听出这隐晦的映射,李清逸瞬间沉下了脸。
而此时被提及的两人浴水奋战中。
哗啦——
“哇啊——猪头,你想淹死我啊——”
又是一桶水倒进了浴桶里,一 丝 不 挂的美人抹着脸上的水珠,不悦的瞪着拿水往自己身上浇灌的男人。
“别吵,给本王洗干净了!”
朱梵取过皂角涂在洛水仙的背上,带着说不出的怒意,搓出一团团泡沫,直到把眼前的人几乎都嵌进了泡沫中。
“很疼啊,轻点!”
洛水仙挣扎着想逃开这惩罚性质的沐浴,却被死死扣住手腕,挣脱不得,唯有那一下比一下重的擦身,疼得他拧眉。
随后,朱梵抄起脚边的一桶清水,对着眼前的人从头浇下。
泡沫退去后,本就敏感的肌肤已经变得通红。
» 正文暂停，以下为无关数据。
import Summits.BirchSwinnertonDyer.BirchSwinnertonDyer.Theorems.Rank2ObservatoryCubicFieldR176309PIDa
import HarnessLib

/-!
# BirchSwinnertonDyer — rank ≥ 2 observatory: class number one of the cubic field of `-28 + 85 * X - 19 * X ^ 2 + X ^ 3` (`Δ = 176309`) — the PID instance

HONEST FRAMING: per-curve certified theorems and census instruments; no claim on BSD in rank ≥ 2.

Companion of the per-FIELD file `Rank2ObservatoryCubicFieldR176309` of the KERNEL-2DESC instrument (design
`b2b-bsdr2-cert-3/KERNEL-2DESC.md` §9e–§9g): collects the per-prime certificate files
(Rank2ObservatoryCubicFieldR176309PIDa) into the certificate `cert` at every prime below the Minkowski certificate
bound and the `IsPrincipalIdealRing (𝓞 K)` instance
(`Rank2Observatory2DescPIDCertB.isPrincipalIdealRing_of_cert_lt`). Split off for file size; generated by the same
generator from the same checked data.
Sorry-free; axioms `propext`, `Classical.choice`, `Quot.sound`.
[cite: Marcus2018, Ch. 3 Thm. 27, Ch. 5 Cor. 2 of Thm. 37]
-/

-- single-conjunct summit: `Summit.BirchSwinnertonDyer.BirchSwinnertonDyer.…` repeats the name by design
set_option linter.dupNamespace false

noncomputable section

open scoped Classical NumberField

open Literature.NumberTheory.NumberFields Polynomial Module NumberField

namespace Summit.BirchSwinnertonDyer.BirchSwinnertonDyer.Rank2Observatory.TwoDescCubic

namespace FieldR176309

/-! ## Class number one -/

/-- The degree-one certificates at all primes below the Minkowski certificate bound `b = 119`
(`64·Δ < 799·b²`). [cite: Marcus2018, Ch. 5, Cor. 2 of Thm 37] -/
theorem cert (p : ℕ) (hpb : p < 119) (hp : p.Prime) (ψ : 𝓞 (CubicField (-19) 85 (-28)) →+* ZMod p) :
    ∃ e : 𝓞 (CubicField (-19) 85 (-28)), ψ e = 0 ∧ Prime e := by
  have h : p ∈ [2, 3, 5, 7, 11, 13, 17, 19, 23, 29, 31, 37, 41, 43, 47, 53, 59, 61, 67, 71, 73, 79, 83, 89, 97, 101, 103, 107, 109, 113] := (by decide +kernel : ∀ p < 119, p.Prime → p ∈ [2, 3, 5, 7, 11, 13, 17, 19, 23, 29, 31, 37, 41, 43, 47, 53, 59, 61, 67, 71, 73, 79, 83, 89, 97, 101, 103, 107, 109, 113]) p hpb hp
  simp only [List.mem_cons, List.not_mem_nil, or_false] at h
  rcases h with rfl | rfl | rfl | rfl | rfl | rfl | rfl | rfl | rfl | rfl | rfl | rfl | rfl | rfl | rfl | rfl | rfl | rfl | rfl | rfl | rfl | rfl | rfl | rfl | rfl | rfl | rfl | rfl | rfl | rfl
  · exact cert2 ψ
  · exact cert3 ψ
  · exact cert5 ψ
  · exact cert7 ψ
  · exact cert11 ψ
  · exact cert13 ψ
  · exact cert17 ψ
  · exact cert19 ψ
  · exact cert23 ψ
  · exact cert29 ψ
  · exact cert31 ψ
  · exact cert37 ψ
  · exact cert41 ψ
  · exact cert43 ψ
  · exact cert47 ψ
  · exact cert53 ψ
  · exact cert59 ψ
  · exact cert61 ψ
  · exact cert67 ψ
  · exact cert71 ψ
  · exact cert73 ψ
  · exact cert79 ψ
  · exact cert83 ψ
  · exact cert89 ψ
  · exact cert97 ψ
  · exact cert101 ψ
  · exact cert103 ψ
  · exact cert107 ψ
  · exact cert109 ψ
  · exact cert113 ψ

/-- `𝓞 K` is a PID: `Δ = 176309`, `64·Δ < 799·119²` so the Minkowski bound is `< 119`, and every
prime ideal of norm `< 119` is principal by the degree-one certificates (`Rank2Observatory2DescPIDCertB`).
[cite: Marcus2018, Ch. 5, Cor. 2 of Thm 37] -/
instance : IsPrincipalIdealRing (𝓞 (CubicField (-19) 85 (-28))) :=
  isPrincipalIdealRing_of_cert_lt irreducible aeval_α finrank_eq (b := 119) (by rw [disc_eq]; norm_num) cert

end FieldR176309

end Summit.BirchSwinnertonDyer.BirchSwinnertonDyer.Rank2Observatory.TwoDescCubic

end
/-- `domPullback` is surjective (`x = φ⁻¹(φ x)`). [cite: MochizukiAbsTopI2012, Def 4.2 (iii) p.49] -/
theorem domPullback_surjective (D : Subgroup E.arith) : Function.Surjective (domPullback φ D) := by
  intro x
  refine ⟨⟨φ.hom.arith x, x, x.2, rfl⟩, Subtype.ext ?_⟩
  change φ.inv.arith (φ.hom.arith x) = x
  exact iso_inv_hom_arith φ x

/-- The kernel of `φ_G ∘ p` is the kernel of `p` (`φ_G` is injective).
[cite: MochizukiAbsTopI2012, Def 4.2 (iii) p.49] -/
theorem ker_gal_comp {H : Type u} [Group H] [TopologicalSpace H] (p : H →ₜ* E.gal) :
    (φ.hom.gal.comp p).toMonoidHom.ker = p.toMonoidHom.ker := by
  ext x
  rw [MonoidHom.mem_ker, MonoidHom.mem_ker]
  change φ.hom.gal (p x) = 1 ↔ p x = 1
  constructor
  · intro h
    have h' := congrArg φ.inv.gal h
    rwa [iso_inv_hom_gal, map_one] at h'
  · intro h
    rw [h, map_one]

/-- TRANSPORT of a chain term `Πⱼ` of a `Π_E`-chain along `φ : E ≅ F` ([AbsTopI] Def 4.2 (iii),
proof of Thm 4.7 (ii) p. 58): the same profinite group `Πⱼ`, with rigidification domain `φ(dom)`,
rigidifying homomorphism `ρⱼ ∘ φ⁻¹`, and structure map `φ_G ∘ (Πⱼ → G_E)`.
[cite: MochizukiAbsTopI2012, Thm 4.7 (ii) p.57] -/
def transportTerm (L : E.ChainGroup) : F.ChainGroup where
  grp := L.grp
  slim := L.slim
  dom := L.dom.map φ.hom.arith.toMonoidHom
  isOpen_dom := isOpen_map_arith_of_iso φ L.isOpen_dom
  rig := L.rig.comp (domPullback φ L.dom)
  isOpen_range_rig := by
    have h : Set.range (L.rig.comp (domPullback φ L.dom)) = Set.range L.rig := by
      change Set.range (L.rig ∘ domPullback φ L.dom) = _
      exact (domPullback_surjective φ L.dom).range_comp L.rig
    rw [h]
    exact L.isOpen_range_rig
  proj := φ.hom.gal.comp L.proj
  isOpen_range_proj := by
    have h : Set.range (φ.hom.gal.comp L.proj) = (isoGal φ).toHomeomorph '' Set.range L.proj := by
      rw [← Set.range_comp]
      rfl
    rw [h]
    exact (isoGal φ).toHomeomorph.isOpenMap _ L.isOpen_range_proj
  comm := fun y => by
    change φ.hom.gal (L.proj (L.rig (domPullback φ L.dom y))) = F.aug y
    rw [L.comm, ← φ.hom.comm]
    change F.aug (φ.hom.arith (φ.inv.arith y)) = F.aug y
    rw [iso_hom_inv_arith]
  slim_ker := by
    rw [ker_gal_comp]
    exact L.slim_ker
  ker_ne_bot := by
    rw [ker_gal_comp]
    exact L.ker_ne_bot

/-- The transported term is isomorphic to the original one over `φ` (by the identity of `Πⱼ`).
[cite: MochizukiAbsTopI2012, Thm 4.7 (ii) p.57] -/
def transportTermIso (L : E.ChainGroup) : ChainGroupIsoOver φ L (transportTerm φ L) where
  iso := ContinuousMulEquiv.refl _
  proj_comm := fun _ => rfl
  rig_comm := ⟨L.dom, L.isOpen_dom, le_rfl, le_rfl, fun x => by
    change L.rig x = L.rig (domPullback φ L.dom ⟨φ.hom.arith x, _⟩)
    congr 1
    apply Subtype.ext
    change (x : E.arith) = φ.inv.arith (φ.hom.arith x)
    rw [iso_inv_hom_arith]⟩

/-- The initial terms correspond: `Π_E ≅ Π_F` over `φ` (by `φ` itself).
[cite: MochizukiAbsTopI2012, Thm 4.7 (ii) p.57] -/
def selfIso (hP₁ : IsSlimGroup E.arith) (hΔ₁ : IsSlimGroup E.geom) (hne₁ : E.geom ≠ ⊥)
    (hP₂ : IsSlimGroup F.arith) (hΔ₂ : IsSlimGroup F.geom) (hne₂ : F.geom ≠ ⊥) :
    ChainGroupIsoOver φ (ChainGroup.self hP₁ hΔ₁ hne₁) (ChainGroup.self hP₂ hΔ₂ hne₂) where
  iso := isoArith φ
  proj_comm := fun x => (φ.hom.comm x).symm ▸ rfl
  rig_comm := ⟨⊤, isOpen_univ, le_rfl, le_top, fun _ => rfl⟩

/-! ### Conjugation of operation homomorphisms; compatibility with rigidifications -/

variable {φ}

/-- Conjugating an operation homomorphism by term isomorphisms: `I' ∘ ψ ∘ I⁻¹`.
[cite: MochizukiAbsTopI2012, Thm 4.7 (ii) p.57] -/
def conjHom {L L' : E.ChainGroup} {M M' : F.ChainGroup} (I : ChainGroupIsoOver φ L M)
    (I' : ChainGroupIsoOver φ L' M') (ψ : L.grp →ₜ* L'.grp) : M.grp →ₜ* M'.grp where
  toMonoidHom := I'.iso.toMonoidHom.comp (ψ.toMonoidHom.comp I.iso.symm.toMonoidHom)
  continuous_toFun := I'.iso.continuous.comp (ψ.continuous.comp I.iso.symm.continuous)

/-- Underlying function of `conjHom`. [cite: MochizukiAbsTopI2012, Thm 4.7 (ii) p.57] -/
@[simp] theorem conjHom_apply {L L' : E.ChainGroup} {M M' : F.ChainGroup}
    (I : ChainGroupIsoOver φ L M) (I' : ChainGroupIsoOver φ L' M') (ψ : L.grp →ₜ* L'.grp)
    (y : M.grp) : conjHom I I' ψ y = I'.iso (ψ (I.iso.symm y)) := rfl

/-- Compatibility with rigidifying homomorphisms is preserved under term isomorphisms over `φ`.
[cite: MochizukiAbsTopI2012, Thm 4.7 (ii) p.57] -/
theorem rigCompat_transfer {L L' : E.ChainGroup} {M M' : F.ChainGroup}
    (I : ChainGroupIsoOver φ L M) (I' : ChainGroupIsoOver φ L' M') (ψ : L.grp →ₜ* L'.grp)
    (h : ChainGroup.RigCompat L L' ψ) : ChainGroup.RigCompat M M' (conjHom I I' ψ) := by
  obtain ⟨U, hUo, hU, hU', hψ⟩ := h
  obtain ⟨V, hVo, hV₁, hV₂, hI⟩ := I.rig_comm
  obtain ⟨V', hV'o, hV'₁, hV'₂, hI'⟩ := I'.rig_comm
  let W : Subgroup E.arith := U ⊓ (V ⊓ V')
  have hWo : IsOpen (W : Set E.arith) := by
    change IsOpen ((U : Set E.arith) ∩ ((V : Set E.arith) ∩ (V' : Set E.arith)))
    exact hUo.inter (hVo.inter hV'o)
  refine ⟨W.map φ.hom.arith.toMonoidHom, isOpen_map_arith_of_iso φ hWo, ?_, ?_, ?_⟩
  · exact (Subgroup.map_mono (inf_le_right.trans inf_le_left)).trans hV₂
  · exact (Subgroup.map_mono (inf_le_right.trans inf_le_right)).trans hV'₂
  · rintro ⟨y, hy⟩
    obtain ⟨x, hxW, rfl⟩ := hy
    have hxU : x ∈ U := hxW.1
    have hxV : x ∈ V := hxW.2.1
    have hxV' : x ∈ V' := hxW.2.2
    have e1 : M.rig ⟨φ.hom.arith x, hV₂ ⟨x, hxV, rfl⟩⟩ = I.iso (L.rig ⟨x, hV₁ hxV⟩) :=
      (hI ⟨x, hxV⟩).symm
    have e2 : ψ (L.rig ⟨x, hU hxU⟩) = L'.rig ⟨x, hU' hxU⟩ := hψ ⟨x, hxU⟩
    have e3 : I'.iso (L'.rig ⟨x, hV'₁ hxV'⟩) = M'.rig ⟨φ.hom.arith x, hV'₂ ⟨x, hxV', rfl⟩⟩ :=
      hI' ⟨x, hxV'⟩
    change I'.iso (ψ (I.iso.symm (M.rig ⟨φ.hom.arith x, _⟩))) = M'.rig ⟨φ.hom.arith x, _⟩
    rw [e1, ContinuousMulEquiv.symm_apply_apply, e2]
    exact e3

/-! ### `Δⱼ` under term isomorphisms; kernels of conjugated homomorphisms -/

/-- A term isomorphism over `φ` carries `Δⱼ = Ker(Πⱼ → G)` onto `Δ` of the target term.
[cite: MochizukiAbsTopI2012, Thm 4.7 (ii) p.57] -/
theorem ChainGroupIsoOver.map_geomJ {L : E.ChainGroup} {M : F.ChainGroup}
    (I : ChainGroupIsoOver φ L M) : L.geomJ.map I.iso.toMonoidHom = M.geomJ := by
  ext y
  constructor
  · rintro ⟨x, hx, rfl⟩
    have hx' : L.proj x = 1 := hx
    change M.proj (I.iso x) = 1
    rw [I.proj_comm, hx', map_one]
  · intro hy
    have hy' : M.proj y = 1 := hy
    refine ⟨I.iso.symm y, ?_, I.iso.apply_symm_apply y⟩
    change L.proj (I.iso.symm y) = 1
    have h := I.proj_comm (I.iso.symm y)
    rw [I.iso.apply_symm_apply, hy'] at h
    have h2 := congrArg φ.inv.gal h
    rw [map_one, iso_inv_hom_gal] at h2
    exact h2.symm

/-- The kernel of a conjugated operation homomorphism is the image of the kernel.
[cite: MochizukiAbsTopI2012, Thm 4.7 (ii) p.57] -/
theorem ker_conjHom {L L' : E.ChainGroup} {M M' : F.ChainGroup} (I : ChainGroupIsoOver φ L M)
    (I' : ChainGroupIsoOver φ L' M') (ψ : L.grp →ₜ* L'.grp) :
    (conjHom I I' ψ).toMonoidHom.ker = ψ.toMonoidHom.ker.map I.iso.toMonoidHom := by
  ext y
  rw [MonoidHom.mem_ker]
  change I'.iso (ψ (I.iso.symm y)) = 1 ↔ _
  rw [map_eq_one_iff I'.iso I'.iso.injective]
  constructor
  · intro h
    exact ⟨I.iso.symm y, h, I.iso.apply_symm_apply y⟩
  · rintro ⟨x, hx, rfl⟩
    have hx' : ψ x = 1 := hx
    change ψ (I.iso.symm (I.iso x)) = 1
    rw [I.iso.symm_apply_apply, hx']

/-- "Topologically normally generated by `A`" is transported along term isomorphisms: the image of
`closure (normalClosure A)` under a topological group isomorphism is `closure (normalClosure (image
of A))`. [cite: MochizukiAbsTopI2012, Thm 4.7 (ii) p.57] -/
theorem kerTopNormallyGeneratedBy_transfer {L L' : E.ChainGroup} {M M' : F.ChainGroup}
    (I : ChainGroupIsoOver φ L M) (I' : ChainGroupIsoOver φ L' M') (ψ : L.grp →ₜ* L'.grp)
    (A : Subgroup L.grp) (h : ChainGroup.KerTopNormallyGeneratedBy ψ A) :
    ChainGroup.KerTopNormallyGeneratedBy (conjHom I I' ψ) (A.map I.iso.toMonoidHom) := by
  unfold ChainGroup.KerTopNormallyGeneratedBy at h ⊢
  rw [ker_conjHom, h]
  apply SetLike.coe_injective
  rw [Subgroup.coe_map, Subgroup.topologicalClosure_coe, Subgroup.topologicalClosure_coe,
    Subgroup.coe_map]
  change I.iso.toHomeomorph '' _ = _
  rw [I.iso.toHomeomorph.image_closure]
  congr 1
  change ⇑I.iso.toMonoidHom '' (Subgroup.normalClosure (A : Set L.grp) : Set L.grp) = _
  rw [← Subgroup.coe_map, Subgroup.map_normalClosure _ _ I.iso.surjective]

/-! ### Strict term isomorphisms -/

/-- A term isomorphism over `φ` is *strict* if the target's rigidification domain is exactly
`φ(dom)` and the rigidifying homomorphisms agree on ALL of `dom` (not only on an open subgroup).
The canonical transport (`transportTermIso`) and `selfIso` are strict; strictness makes the
`J`-subgroups of [AbsTopI] Def 4.2 (iii) (3_Π) correspond exactly. [cite: MochizukiAbsTopI2012, Def 4.2 (iii) p.49] -/
structure ChainGroupIsoOver.IsStrict {L : E.ChainGroup} {M : F.ChainGroup}
    (I : ChainGroupIsoOver φ L M) : Prop where
  /-- `dom_M = φ(dom_L)` -/
  dom_eq : M.dom = L.dom.map φ.hom.arith.toMonoidHom
  /-- `I ∘ ρ_L = ρ_M ∘ φ` on all of `dom_L` -/
  rig_eq : ∀ (x : L.dom) (hx : φ.hom.arith x ∈ M.dom), I.iso (L.rig x) = M.rig ⟨φ.hom.arith x, hx⟩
湿漉漉的青丝贴在脸颊,洛水仙揉着被搓痛的皮肤,怨念的坐了下去,只露了一双狐狸眼在水面上,满头的乌发沾着还未溶解的泡沫飘散开,宛如一幅湖光山色的美景。
朱梵把沉在水里憋气的人给拎起来,不由分说的拽出木桶,扔到床上。
本来以为某只猪头又要兽性大发,结果迎来的是一条盖住脑袋的毛巾。
虽然这擦干头发的动作还是野蛮甚于温柔,却让洛水仙顺从的倚进了背后之人的怀里蹭了蹭,那眯起的双眼像是一只享受主人爱抚的猫。
而事实证明,面对野兽,顺从只有被吃的份。
“唔唔……恩啊……死猪头,你昨晚还没做够恩……啊啊啊!!!”
一盏茶时间过去,眼见日落西头,李清逸不耐烦了,起身告辞。
刚迈出门口,走廊上就迎面走来两个纠缠不清的人。
“从今天开始,本王去哪里,你都要跟在本王身边!”
“你不是不让我出门吗?”
“那你有乖乖留在府里吗?与其让你再溜出去,不如跟着本王出门,省得再发生今天这样的事!”
“是你破坏了本公子的好事,好不好!生气的应该是本公子!”
“你还敢跟本王狡辩?要不是本王有准备,今天不仅你出事,本王也被你害死了!”
“谁让你杀了人家儿子?”
“你以为本王是为了谁才杀他儿子的?”
“天知道你当初是不是故意放我跟他走的。”
“……话说回来,你怎么知道不是本王?”
“那你会为了本公子死吗?”
“不会!”朱梵毫不犹豫的答道。
“这不就结了?”洛水仙推开了前者搂着自己的手,看见了前面站着的李清逸,立刻欢喜的蹭了过去,“哎呀呀,木头你来看本公子啊~”
“回来!”朱梵不客气的把几乎要挂到李清逸身上的某人拎回来,转而瞟了眼不请自来的人,“本王今天可是替你们御史台杀了一个贪官污吏,也要来兴师问罪吗?”
闻言,李清逸眼里闪过一丝怀疑,“王爷怎么知道御史台在查宁葛统?说来惭愧,宁葛统的伪装功夫很好,我们也是在今天早晨才查明他犯罪累累。为什么王爷像是一幅早知情的样子?”
“你李大御史忘了本王在御史台的贪官名册上排名第几,可本王不会忘记谁曾替本王做过事。这个理由可以吗?”
“那王爷为何要杀自己人?”
“全京城的人都知道,谁敢碰本王的人杀无赦。李大御史想不想亲自试验一下?”说着,朱梵像是宣布占有权似的,揽过美人蜂腰,傲慢的抬了抬下巴。
洛水仙怨念的斜了一眼,一个目标又要被吓走了。
“是吗?”李清逸毫不畏惧的抬头望进了那双饱含威胁意味的眼里,微微歪了歪头,不屑道,“告辞!”
李清逸对敬安王从来不用敬语和谦语,单凭这一条,朱梵就无数次的想把这家伙贬到边疆去。